[EXERCISE REQUIREMENTS]:
Could you reproduce, exactly as written, every line from the one containing "(hl : ends e" through the last line of the records, and nothing else?

[EXCERPTED RECORDS]:

import Mathlib
import Summits.Ventures.PercRepro2.CrossAPrimeInduction
import Summits.Ventures.PercRepro2.BHKEvents
import Summits.Ventures.PercRepro2.RBRootEdge

/-!
# The `a₂`-side route for the sign of `crossA′so`, I: the constant-`π` functional `crossC`
(blind cell PercRepro2, p5 g34; S4 §2.4 (s) addendum 27 (4); continued in `CrossAPrimeA2Induction`)

Replace the factor `π = P(a₁ ↔ v)` of `crossA′so` by a CONSTANT `c`:
`crossC p c = 2Z·Dv − y·xv − x·yv + c·x·y` (**`crossA'so_eq_crossC`**: `crossA′so = crossC p π`;
`crossC` is monotone in `c`, **`crossA'so_nonneg_of_crossC`**).  With `c` constant every mass is
affine in each edge weight and `crossC` is a sum of products of two masses, so along EVERY edge it
is a QUADRATIC (**`crossC_pin_quadratic`**): `(1 − q)²·B₀ + q(1 − q)·(Φ₀₁ + Φ₁₀) + q²·B₃` with
`Φ_{εη} = crossPatC` on the pinned measures; the edge `{a₂, a₁}` is free (`crossPatC_update_one_eq_zero`).  The tools of the
induction on the random edges at the sure cluster of `a₂`: the masses only see the support
(`crossC_congr_supp`), so `a₂` may be re-rooted inside its sure cluster (**`crossC_reroot`**); a
random loop is free (`crossC_update_loop`); and the deterministic base case
(**`crossC_nonneg_of_det`**: `K = S` surely and `crossC = c·[a₁ ∉ S]·[o ∈ S]·[b ∈ S] ≥ 0`).
Own work; standard axioms.
-/

namespace Summit.Ventures.PercRepro2

open LeafRowPendantRootSO CrossAPrimeA1VMid CrossAPrimeSupport CrossAPrimeRootEdge
  CrossAPrimeInduction

namespace CrossAPrimeA2Route

section Defs

variable {V : Type*} {E : Type*} [Fintype E] [DecidableEq E] {R : Type*} [Field R]
variable {ends : E → Sym2 V}

/-- **The constant-`π` functional** `crossC p c = 2Z·Dv − y·xv − x·yv + c·x·y`
(`Z = P(Q)`, `x = P(Q, oH)`, `y = P(Q, bH)`, `xv = P(Q, vL, oH)`, `yv = P(Q, vL, bH)`,
`Dv = P(Q, vL, oH, bH)`; `Q = {a₂ ↮ a₁}`). -/
noncomputable def crossC (p : E → R) (c : R) (ends : E → Sym2 V) (o a₁ a₂ v b : V) : R :=
  2 * prob p (avoidAll ends a₂ {a₁}) *
      prob p (avoidAll ends a₂ {a₁} ∩ (connEvent ends a₁ v ∩ (connEvent ends a₂ o ∩ connEvent ends a₂ b))) -
    prob p (avoidAll ends a₂ {a₁} ∩ connEvent ends a₂ b) *
      prob p (avoidAll ends a₂ {a₁} ∩ (connEvent ends a₁ v ∩ connEvent ends a₂ o)) +
    c * prob p (avoidAll ends a₂ {a₁} ∩ connEvent ends a₂ o) *
      prob p (avoidAll ends a₂ {a₁} ∩ connEvent ends a₂ b) -
    prob p (avoidAll ends a₂ {a₁} ∩ connEvent ends a₂ o) *
      prob p (avoidAll ends a₂ {a₁} ∩ (connEvent ends a₁ v ∩ connEvent ends a₂ b))

/-- The two-copy pattern with a constant: `Q`-masses from `pa`, `v`-masses from `pb`. -/
noncomputable def crossPatC (pa pb : E → R) (c : R) (ends : E → Sym2 V) (o a₁ a₂ v b : V) : R :=
  2 * prob pa (avoidAll ends a₂ {a₁}) *
      prob pb (avoidAll ends a₂ {a₁} ∩ (connEvent ends a₁ v ∩ (connEvent ends a₂ o ∩ connEvent ends a₂ b))) -
    prob pa (avoidAll ends a₂ {a₁} ∩ connEvent ends a₂ b) *
      prob pb (avoidAll ends a₂ {a₁} ∩ (connEvent ends a₁ v ∩ connEvent ends a₂ o)) +
    c * prob pa (avoidAll ends a₂ {a₁} ∩ connEvent ends a₂ o) *
      prob pb (avoidAll ends a₂ {a₁} ∩ connEvent ends a₂ b) -
    prob pa (avoidAll ends a₂ {a₁} ∩ connEvent ends a₂ o) *
      prob pb (avoidAll ends a₂ {a₁} ∩ (connEvent ends a₁ v ∩ connEvent ends a₂ b))

/-- `crossA′so` is `crossC` at `c = π`. -/
lemma crossA'so_eq_crossC (p : E → R) (ends : E → Sym2 V) (o a₁ a₂ v b : V) :
    crossA'so p ends o a₁ a₂ v b =
      crossC p (prob p (connEvent ends a₁ v)) ends o a₁ a₂ v b := by
  unfold crossA'so crossC
  ring

/-- The diagonal pattern is `crossC`. -/
lemma crossC_eq_crossPatC (p : E → R) (c : R) (ends : E → Sym2 V) (o a₁ a₂ v b : V) :
    crossC p c ends o a₁ a₂ v b = crossPatC p p c ends o a₁ a₂ v b := rfl

/-- **The one-edge quadratic of `crossC`** (any edge `e`, weight `q = p e`):
`crossC(p) = (1 − q)²·Φ₀₀ + q(1 − q)·(Φ₀₁ + Φ₁₀) + q²·Φ₁₁` with `Φ_{εη} = crossPatC` on the
pinned measures `p[e ↦ ε], p[e ↦ η]`. -/
theorem crossC_pin_quadratic (p : E → R) (c : R) (ends : E → Sym2 V) (e : E) (o a₁ a₂ v b : V) :
    crossC p c ends o a₁ a₂ v b =
      (1 - p e) ^ 2 * crossPatC (Function.update p e 0) (Function.update p e 0) c ends o a₁ a₂ v b +
        p e * (1 - p e) *
          (crossPatC (Function.update p e 0) (Function.update p e 1) c ends o a₁ a₂ v b +
            crossPatC (Function.update p e 1) (Function.update p e 0) c ends o a₁ a₂ v b) +
        p e ^ 2 * crossPatC (Function.update p e 1) (Function.update p e 1) c ends o a₁ a₂ v b := by
  have h : ∀ A : Set (Config E), prob p A =
      p e * prob (Function.update p e 1) A + (1 - p e) * prob (Function.update p e 0) A :=
    fun A => prob_eq_pin p A e
  unfold crossC crossPatC
  rw [h (avoidAll ends a₂ {a₁}),
    h (avoidAll ends a₂ {a₁} ∩ (connEvent ends a₁ v ∩ (connEvent ends a₂ o ∩ connEvent ends a₂ b))),
    h (avoidAll ends a₂ {a₁} ∩ connEvent ends a₂ b),
    h (avoidAll ends a₂ {a₁} ∩ (connEvent ends a₁ v ∩ connEvent ends a₂ o)),
    h (avoidAll ends a₂ {a₁} ∩ connEvent ends a₂ o),
    h (avoidAll ends a₂ {a₁} ∩ (connEvent ends a₁ v ∩ connEvent ends a₂ b))]
  ring

/-- With the edge `{a₁, a₂}` pinned open every `Q`-mass vanishes, so both mixed patterns are `0`. -/
lemma crossPatC_update_one_eq_zero (p : E → R) (c : R) {e : E} {a₁ a₂ : V}
    (he : ends e = s(a₁, a₂)) (o v b : V) :
    crossPatC (Function.update p e 0) (Function.update p e 1) c ends o a₁ a₂ v b = 0 ∧
      crossPatC (Function.update p e 1) (Function.update p e 0) c ends o a₁ a₂ v b = 0 := by
  have hQ : prob (Function.update p e 1) (avoidAll ends a₂ {a₁}) = 0 := by
    rw [← Set.inter_univ (avoidAll ends a₂ {a₁})]
    exact prob_Q_inter_update_one p he Set.univ
  unfold crossPatC
  simp only [prob_Q_inter_update_one p he, hQ, mul_zero, zero_mul, sub_zero, add_zero, and_self]

end Defs

section Mono

variable {V : Type*} {E : Type*} [Fintype E] [DecidableEq E] {R : Type*} [Field R]
  [LinearOrder R] [IsStrictOrderedRing R]
variable {ends : E → Sym2 V}

/-- `crossC` is monotone in the constant. -/
lemma crossC_mono {p : E → R} (hp : IsProbVec p) {c c' : R} (hc : c ≤ c') (o a₁ a₂ v b : V) :
    crossC p c ends o a₁ a₂ v b ≤ crossC p c' ends o a₁ a₂ v b := by
  unfold crossC
  have hx := prob_nonneg hp (avoidAll ends a₂ {a₁} ∩ connEvent ends a₂ o)
  have hy := prob_nonneg hp (avoidAll ends a₂ {a₁} ∩ connEvent ends a₂ b)
  have := mul_nonneg (mul_nonneg (sub_nonneg.2 hc) hx) hy
  nlinarith [this]

/-- The sign of `crossA′so` from the sign of `crossC` at a constant `c ≤ π`. -/
theorem crossA'so_nonneg_of_crossC {p : E → R} (hp : IsProbVec p) {c : R} (o a₁ a₂ v b : V)
    (hc : c ≤ prob p (connEvent ends a₁ v)) (h : 0 ≤ crossC p c ends o a₁ a₂ v b) :
    0 ≤ crossA'so p ends o a₁ a₂ v b := by
  rw [crossA'so_eq_crossC]
  exact h.trans (crossC_mono hp hc o a₁ a₂ v b)

/-- The quadratic is nonnegative once its three coefficients are. -/
lemma crossC_nonneg_of_coeffs {p : E → R} (hp : IsProbVec p) (c : R) (e : E) (o a₁ a₂ v b : V)
    (h0 : 0 ≤ crossPatC (Function.update p e 0) (Function.update p e 0) c ends o a₁ a₂ v b)
    (h3 : 0 ≤ crossPatC (Function.update p e 1) (Function.update p e 1) c ends o a₁ a₂ v b)
    (h1 : 0 ≤ crossPatC (Function.update p e 0) (Function.update p e 1) c ends o a₁ a₂ v b +
      crossPatC (Function.update p e 1) (Function.update p e 0) c ends o a₁ a₂ v b) :
    0 ≤ crossC p c ends o a₁ a₂ v b := by
  have hq0 : 0 ≤ p e := hp.nonneg e
  have hq1 : p e ≤ 1 := hp.le_one e
  rw [crossC_pin_quadratic p c ends e o a₁ a₂ v b]
  have k0 := mul_nonneg (sq_nonneg (1 - p e)) h0
  have k1 := mul_nonneg (mul_nonneg hq0 (sub_nonneg.2 hq1)) h1
  have k3 := mul_nonneg (sq_nonneg (p e)) h3
  linarith

end Mono

section Support

variable {V : Type*} {E : Type*} [Fintype E] [DecidableEq E] {R : Type*} [Field R]
variable {ends : E → Sym2 V}

/-- **The masses of `crossC` only see the support**: `Q`, `oH`, `bH` replaced by events agreeing
with them on `supp p`. -/
theorem crossC_congr_supp (p : E → R) (c : R) (o a₁ a₂ v b : V) {Q' O' B' : Set (Config E)}
    (hQ : avoidAll ends a₂ {a₁} ∩ supp p = Q' ∩ supp p)
    (hO : connEvent ends a₂ o ∩ supp p = O' ∩ supp p)
    (hB : connEvent ends a₂ b ∩ supp p = B' ∩ supp p) :
    crossC p c ends o a₁ a₂ v b =
      2 * prob p Q' * prob p (Q' ∩ (connEvent ends a₁ v ∩ (O' ∩ B'))) -
        prob p (Q' ∩ B') * prob p (Q' ∩ (connEvent ends a₁ v ∩ O')) +
        c * prob p (Q' ∩ O') * prob p (Q' ∩ B') -
        prob p (Q' ∩ O') * prob p (Q' ∩ (connEvent ends a₁ v ∩ B')) := by
  have hv : connEvent ends a₁ v ∩ supp p = connEvent ends a₁ v ∩ supp p := rfl
  have e1 := prob_congr_supp p hQ
  have e2 := prob_congr_supp p (inter_inter_congr hQ (inter_inter_congr hv
    (inter_inter_congr hO hB)))
  have e3 := prob_congr_supp p (inter_inter_congr hQ hB)
  have e4 := prob_congr_supp p (inter_inter_congr hQ (inter_inter_congr hv hO))
  have e5 := prob_congr_supp p (inter_inter_congr hQ hO)
  have e6 := prob_congr_supp p (inter_inter_congr hQ (inter_inter_congr hv hB))
  unfold crossC
  rw [e1, e2, e3, e4, e5, e6]

omit [Fintype E] [DecidableEq E] in
/-- On the support, `{a₂ ↮ a₁}` is `{t ↮ a₁}` when `a₂ ↔ t` is sure. -/
lemma avoid_inter_supp_eq_src (p : E → R) {a₂ t : V} (ht : Conn ends (sureConfig p) a₂ t)
    (a₁ : V) : avoidAll ends a₂ {a₁} ∩ supp p = avoidAll ends t {a₁} ∩ supp p := by
  ext ω
  simp only [Set.mem_inter_iff, mem_avoidAll, Finset.mem_singleton, forall_eq]
  constructor
  · rintro ⟨h1, hω⟩
    exact ⟨fun hc => h1 (conn_trans (conn_of_mem_supp hω ht) hc), hω⟩
  · rintro ⟨h1, hω⟩
    exact ⟨fun hc => h1 (conn_trans (conn_symm (conn_of_mem_supp hω ht)) hc), hω⟩

/-- **Re-rooting `a₂`**: `crossC` with `a₂` equals `crossC` with `t` when `a₂ ↔ t` is sure. -/
theorem crossC_reroot (p : E → R) (c : R) {a₂ t : V} (ht : Conn ends (sureConfig p) a₂ t)
    (o a₁ v b : V) : crossC p c ends o a₁ a₂ v b = crossC p c ends o a₁ t v b :=
  crossC_congr_supp p c o a₁ a₂ v b (avoid_inter_supp_eq_src p ht a₁)
    (connEvent_inter_supp_eq (R := R) p ht o) (connEvent_inter_supp_eq (R := R) p ht b)

omit [Fintype E] [DecidableEq E] in
/-- Sure connections give equal clusters. -/
lemma cluster_eq_of_conn {ω : Config E} {a₂ t : V} (ht : Conn ends ω a₂ t) :
    cluster ends ω t = cluster ends ω a₂ := by
  ext u
  simp only [cluster, Set.mem_setOf_eq]
  exact ⟨fun h => conn_trans ht h, fun h => conn_trans (conn_symm ht) h⟩

end Support

section Base

variable {V : Type*} {E : Type*} [Fintype E] [DecidableEq E] {R : Type*} [Field R]
  [LinearOrder R] [IsStrictOrderedRing R]
variable {ends : E → Sym2 V}

omit [Fintype E] [DecidableEq E] [LinearOrder R] [IsStrictOrderedRing R] in
/-- On the support, `Q = ∅` when `a₁ ∈ S = C_{sure}(a₂)` and every edge at `S` is deterministic. -/
lemma avoid_inter_supp_of_mem_a2 {p : E → R} {a₂ : V}
    (hdet : ∀ e ∈ touches ends (cluster ends (sureConfig p) a₂), p e = 0 ∨ p e = 1) {a₁ : V}
    (ha : a₁ ∈ cluster ends (sureConfig p) a₂) :
    avoidAll ends a₂ {a₁} ∩ supp p = (∅ : Set (Config E)) ∩ supp p := by
  rw [Set.empty_inter]
  ext ω
  simp only [Set.mem_inter_iff, mem_avoidAll, Finset.mem_singleton, forall_eq,
    Set.mem_empty_iff_false, iff_false, not_and]
  intro h1 hω
  apply h1
  have : a₁ ∈ cluster ends ω a₂ := by
    rw [cluster_eq_of_det hdet hω]
    exact ha
  exact this

omit [Fintype E] [DecidableEq E] [LinearOrder R] [IsStrictOrderedRing R] in
/-- On the support, `Q` is everything when `a₁ ∉ S`. -/
lemma avoid_inter_supp_of_not_mem_a2 {p : E → R} {a₂ : V}
    (hdet : ∀ e ∈ touches ends (cluster ends (sureConfig p) a₂), p e = 0 ∨ p e = 1) {a₁ : V}
    (ha : a₁ ∉ cluster ends (sureConfig p) a₂) :
    avoidAll ends a₂ {a₁} ∩ supp p = (Set.univ : Set (Config E)) ∩ supp p := by
  rw [Set.univ_inter]
  ext ω
  simp only [Set.mem_inter_iff, mem_avoidAll, Finset.mem_singleton, forall_eq]
  constructor
  · exact fun h => h.2
  · intro hω
    refine ⟨fun hc => ha ?_, hω⟩
    rw [← cluster_eq_of_det hdet hω]
    exact hc

/-- **The base case**: if every edge at the sure cluster `S` of `a₂` is deterministic, then
`K = S` surely and `crossC = c·[a₁ ∉ S]·[o ∈ S]·[b ∈ S] ≥ 0`. -/
theorem crossC_nonneg_of_det {p : E → R} {c : R} (hc : 0 ≤ c) {a₂ : V}
    (hdet : ∀ e ∈ touches ends (cluster ends (sureConfig p) a₂), p e = 0 ∨ p e = 1)
    (o a₁ v b : V) : 0 ≤ crossC p c ends o a₁ a₂ v b := by
  by_cases ha : a₁ ∈ cluster ends (sureConfig p) a₂
  · rw [crossC_congr_supp p c o a₁ a₂ v b (avoid_inter_supp_of_mem_a2 hdet ha) rfl rfl]
    simp
  · by_cases ho : o ∈ cluster ends (sureConfig p) a₂
    · by_cases hb : b ∈ cluster ends (sureConfig p) a₂
      · rw [crossC_congr_supp p c o a₁ a₂ v b (avoid_inter_supp_of_not_mem_a2 hdet ha)
          (connEvent_inter_supp_of_mem hdet ho) (connEvent_inter_supp_of_mem hdet hb)]
        simp only [Set.univ_inter, Set.inter_univ, prob_univ]
        linarith
      · rw [crossC_congr_supp p c o a₁ a₂ v b (avoid_inter_supp_of_not_mem_a2 hdet ha)
          (connEvent_inter_supp_of_mem hdet ho) (connEvent_inter_supp_of_not_mem hdet hb)]
        simp
    · rw [crossC_congr_supp p c o a₁ a₂ v b (avoid_inter_supp_of_not_mem_a2 hdet ha)
        (connEvent_inter_supp_of_not_mem hdet ho) rfl]
      simp

end Base

section Loop

variable {V : Type*} {E : Type*} [Fintype E] [DecidableEq E] {R : Type*} [Field R]
  [LinearOrder R] [IsStrictOrderedRing R]
variable {ends : E → Sym2 V}

omit [LinearOrder R] [IsStrictOrderedRing R] in
/-- **A random loop is free** for `crossC`. -/
theorem crossC_update_loop {e : E} {t : V} (hl : ends e = s(t, t)) (p : E → R) (c : R)
    (o a₁ a₂ v b : V) :
    crossC (Function.update p e 0) c ends o a₁ a₂ v b = crossC p c ends o a₁ a₂ v b := by
  unfold crossC
  rw [prob_update_zero_loop e p _ (update_loop_mem_iff hl a₂ {a₁}),
    prob_update_zero_loop e p _ (fun ω => by
      simp only [Set.mem_inter_iff, update_loop_mem_iff hl, update_loop_mem_connEvent_iff hl]),
    prob_update_zero_loop e p _ (fun ω => by
      simp only [Set.mem_inter_iff, update_loop_mem_iff hl, update_loop_mem_connEvent_iff hl]),
    prob_update_zero_loop e p _ (fun ω => by
      simp only [Set.mem_inter_iff, update_loop_mem_iff hl, update_loop_mem_connEvent_iff hl]),
    prob_update_zero_loop e p _ (fun ω => by
      simp only [Set.mem_inter_iff, update_loop_mem_iff hl, update_loop_mem_connEvent_iff hl]),
    prob_update_zero_loop e p _ (fun ω => by
      simp only [Set.mem_inter_iff, update_loop_mem_iff hl, update_loop_mem_connEvent_iff hl])]

end Loop

end CrossAPrimeA2Route

end Summit.Ventures.PercRepro2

[COMPLETED TASK]:
theorem crossC_update_loop {e : E} {t : V} (hl : ends e = s(t, t)) (p : E → R) (c : R)
    (o a₁ a₂ v b : V) :
    crossC (Function.update p e 0) c ends o a₁ a₂ v b = crossC p c ends o a₁ a₂ v b := by
  unfold crossC
  rw [prob_update_zero_loop e p _ (update_loop_mem_iff hl a₂ {a₁}),
    prob_update_zero_loop e p _ (fun ω => by
      simp only [Set.mem_inter_iff, update_loop_mem_iff hl, update_loop_mem_connEvent_iff hl]),
    prob_update_zero_loop e p _ (fun ω => by
      simp only [Set.mem_inter_iff, update_loop_mem_iff hl, update_loop_mem_connEvent_iff hl]),
    prob_update_zero_loop e p _ (fun ω => by
      simp only [Set.mem_inter_iff, update_loop_mem_iff hl, update_loop_mem_connEvent_iff hl]),
    prob_update_zero_loop e p _ (fun ω => by
      simp only [Set.mem_inter_iff, update_loop_mem_iff hl, update_loop_mem_connEvent_iff hl]),
    prob_update_zero_loop e p _ (fun ω => by
      simp only [Set.mem_inter_iff, update_loop_mem_iff hl, update_loop_mem_connEvent_iff hl])]

end Loop

end CrossAPrimeA2Route

end Summit.Ventures.PercRepro2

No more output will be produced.